Overall, competition for access to halibut harvest is high among all those involved including between Canada and the United States, and within Canada among First Nations, commercial fisheries, and sport fisheries. This competition will continue to drive the value of halibut quota up, perhaps even more so if total available quota decreases. In light of the competition and market pressures, concerns for the sustainability of halibut fishermen and fisheries are understandable.
What can you do?
Individual and Organization Actions:
- Know your fisherman: choose seafood options that support local fishermen and sustainable harvesting.

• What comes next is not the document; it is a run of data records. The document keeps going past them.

/-- `Σ_c (F_c⁴ + 3a²) ≤ D(R'⁴ + 3)` when `|F_c| ≤ R'`, `0 ≤ a ≤ 1`. [folklore] -/
theorem sum_pow_four_add_le (hF : ∀ c, |F c| ≤ R') (ha : 0 ≤ a) (ha1 : a ≤ 1) :
    ∑ c, (F c ^ 4 + 3 * a ^ 2) ≤ D * (R' ^ 4 + 3) := by
  have hF4 : ∀ c, F c ^ 4 ≤ R' ^ 4 := fun c => by
    have h := pow_le_pow_left₀ (abs_nonneg _) (hF c) 4
    rwa [pow_abs, abs_of_nonneg (by positivity : (0 : ℝ) ≤ F c ^ 4)] at h
  have ha2 : a ^ 2 ≤ 1 := by nlinarith
  have hs : ∑ c, (F c ^ 4 + 3 * a ^ 2) ≤ ∑ _c : Fin D, (R' ^ 4 + 3) := Finset.sum_le_sum fun c _ => by linarith [hF4 c]
  rwa [Finset.sum_const, Finset.card_univ, Fintype.card_fin, nsmul_eq_mul] at hs

/-- `Σ_c (F_c⁸ + 105a⁴) ≤ D(R'⁸ + 105)` when `|F_c| ≤ R'`, `0 ≤ a ≤ 1`. [folklore] -/
theorem sum_pow_eight_add_le (hF : ∀ c, |F c| ≤ R') (ha : 0 ≤ a) (ha1 : a ≤ 1) :
    ∑ c, (F c ^ 8 + 105 * a ^ 4) ≤ D * (R' ^ 8 + 105) := by
  have hF8 : ∀ c, F c ^ 8 ≤ R' ^ 8 := fun c => by
    have h := pow_le_pow_left₀ (abs_nonneg _) (hF c) 8
    rwa [pow_abs, abs_of_nonneg (by positivity : (0 : ℝ) ≤ F c ^ 8)] at h
  have ha4 : a ^ 4 ≤ 1 := pow_le_one₀ ha ha1
  have hs : ∑ c, (F c ^ 8 + 105 * a ^ 4) ≤ ∑ _c : Fin D, (R' ^ 8 + 105) := Finset.sum_le_sum fun c _ => by linarith [hF8 c]
  rwa [Finset.sum_const, Finset.card_univ, Fintype.card_fin, nsmul_eq_mul] at hs

/-- **The second-moment constant**: `2DΣ_c(F_c⁴+3a²) + 2DΣ_c(G_c⁴+3b²) ≤ (2D(R'²+2))²` and its square root is `≤ 2D(R'²+2)`, when
`|F_c|, |G_c| ≤ R'` and `a, b ∈ [0,1]`. [folklore] -/
theorem sqrt_momentD_two_le (hF : ∀ c, |F c| ≤ R') (hG : ∀ c, |G c| ≤ R') (ha : 0 ≤ a) (ha1 : a ≤ 1) (hb : 0 ≤ b) (hb1 : b ≤ 1) :
    2 * (D : ℝ) * ∑ c, (F c ^ 4 + 3 * a ^ 2) + 2 * D * ∑ c, (G c ^ 4 + 3 * b ^ 2) ≤ (2 * D * (R' ^ 2 + 2)) ^ 2 ∧
      Real.sqrt (2 * (D : ℝ) * ∑ c, (F c ^ 4 + 3 * a ^ 2) + 2 * D * ∑ c, (G c ^ 4 + 3 * b ^ 2)) ≤ 2 * D * (R' ^ 2 + 2) := by
  have h1 := sum_pow_four_add_le (D := D) hF ha ha1
  have h2 := sum_pow_four_add_le (D := D) hG hb hb1
  have hD : (0 : ℝ) ≤ D := Nat.cast_nonneg _
  have hsq : 2 * (D : ℝ) * ∑ c, (F c ^ 4 + 3 * a ^ 2) + 2 * D * ∑ c, (G c ^ 4 + 3 * b ^ 2) ≤ (2 * D * (R' ^ 2 + 2)) ^ 2 := by
    have hD1 : (D : ℝ) * (R' ^ 4 + 3) ≤ D * D * (R' ^ 4 + 3) := by
      rcases Nat.eq_zero_or_pos D with hD0 | hDpos
      · subst hD0; simp
      · have : (1 : ℝ) ≤ D := by exact_mod_cast hDpos
        have : 0 ≤ (D : ℝ) * (R' ^ 4 + 3) := by positivity
        nlinarith
    calc 2 * (D : ℝ) * ∑ c, (F c ^ 4 + 3 * a ^ 2) + 2 * D * ∑ c, (G c ^ 4 + 3 * b ^ 2)
        ≤ 2 * D * (D * (R' ^ 4 + 3)) + 2 * D * (D * (R' ^ 4 + 3)) := by gcongr
      _ = 4 * (D * D * (R' ^ 4 + 3)) := by ring
      _ ≤ (2 * D * (R' ^ 2 + 2)) ^ 2 := by nlinarith [sq_nonneg R', sq_nonneg (D : ℝ)]
  refine ⟨hsq, ?_⟩
  exact (Real.sqrt_le_sqrt hsq).trans_eq (Real.sqrt_sq (by positivity))

/-- **The fourth-moment constant**: `√((8D³Σ_c(F_c⁸+105a⁴) + 8D³Σ_c(G_c⁸+105b⁴))/2) ≤ 3D²(R'⁴+11)` when `|F_c|, |G_c| ≤ R'` and
`a, b ∈ [0,1]`. [folklore] -/
theorem sqrt_momentD_four_le (hF : ∀ c, |F c| ≤ R') (hG : ∀ c, |G c| ≤ R') (ha : 0 ≤ a) (ha1 : a ≤ 1) (hb : 0 ≤ b) (hb1 : b ≤ 1) :
    (8 * (D : ℝ) ^ 3 * ∑ c, (F c ^ 8 + 105 * a ^ 4) + 8 * (D : ℝ) ^ 3 * ∑ c, (G c ^ 8 + 105 * b ^ 4)) / 2 ≤ (3 * (D : ℝ) ^ 2 * (R' ^ 4 + 11)) ^ 2 ∧
      Real.sqrt ((8 * (D : ℝ) ^ 3 * ∑ c, (F c ^ 8 + 105 * a ^ 4) + 8 * (D : ℝ) ^ 3 * ∑ c, (G c ^ 8 + 105 * b ^ 4)) / 2) ≤
        3 * (D : ℝ) ^ 2 * (R' ^ 4 + 11) := by
  have h1 := sum_pow_eight_add_le (D := D) hF ha ha1
  have h2 := sum_pow_eight_add_le (D := D) hG hb hb1
  have hD : (0 : ℝ) ≤ D := Nat.cast_nonneg _
  have hD3 : (0 : ℝ) ≤ (D : ℝ) ^ 3 := by positivity
  have hsq : (8 * (D : ℝ) ^ 3 * ∑ c, (F c ^ 8 + 105 * a ^ 4) + 8 * (D : ℝ) ^ 3 * ∑ c, (G c ^ 8 + 105 * b ^ 4)) / 2 ≤
      (3 * (D : ℝ) ^ 2 * (R' ^ 4 + 11)) ^ 2 := by
    have hnum : 8 * (D : ℝ) ^ 3 * ∑ c, (F c ^ 8 + 105 * a ^ 4) + 8 * (D : ℝ) ^ 3 * ∑ c, (G c ^ 8 + 105 * b ^ 4) ≤
        16 * ((D : ℝ) ^ 4 * (R' ^ 8 + 105)) := by
      calc _ ≤ 8 * (D : ℝ) ^ 3 * (D * (R' ^ 8 + 105)) + 8 * (D : ℝ) ^ 3 * (D * (R' ^ 8 + 105)) := by gcongr
        _ = 16 * ((D : ℝ) ^ 4 * (R' ^ 8 + 105)) := by ring
    have hR8 : 0 ≤ R' ^ 8 := by positivity
    have hR4 : 0 ≤ R' ^ 4 := by positivity
    have hD4 : 0 ≤ (D : ℝ) ^ 4 := by positivity
    have e : (3 * (D : ℝ) ^ 2 * (R' ^ 4 + 11)) ^ 2 = 9 * ((D : ℝ) ^ 4 * (R' ^ 8 + 22 * R' ^ 4 + 121)) := by ring
    rw [e]
    have hX : 0 ≤ (D : ℝ) ^ 4 * (R' ^ 8 + 22 * R' ^ 4 + 121) := by positivity
    have hmono : (D : ℝ) ^ 4 * (R' ^ 8 + 105) ≤ (D : ℝ) ^ 4 * (R' ^ 8 + 22 * R' ^ 4 + 121) :=
      mul_le_mul_of_nonneg_left (by nlinarith) hD4
    linarith
  refine ⟨hsq, ?_⟩
  exact (Real.sqrt_le_sqrt hsq).trans_eq (Real.sqrt_sq (by positivity))

end Moments

end Summit.QuantumFields.YangMills.Theorems.ColdBoxAllGroups

end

- Support B.C.’s buy local program
- Purchase and eat sustainable seafood. Learn more at:
- Demand improvements to seafood labelling and traceability requirements: SeaChoice, ThisFish
- Participate in citizen science efforts that support oceanic monitoring (e.g., Pacific Salmon Foundation’s Salish Sea Marine Survival Project Citizen Science Program and while on the ocean use the OceanSmart app to report interesting ecosystem events).
Government Actions and Policy:
- Undertake an independent review of fisheries licensing policies as they affect harvesters, First Nations and coastal communities in B.C.
- Support integrated ocean management by providing resources and engaging coastal communities, First Nations and stakeholders in decision-making.
- Support investment in research for fisheries, sustainable aquaculture techniques and institutions.
- Support comprehensive ocean socio-ecosystem monitoring, including environmental conditions to facilitate HAB detection and response.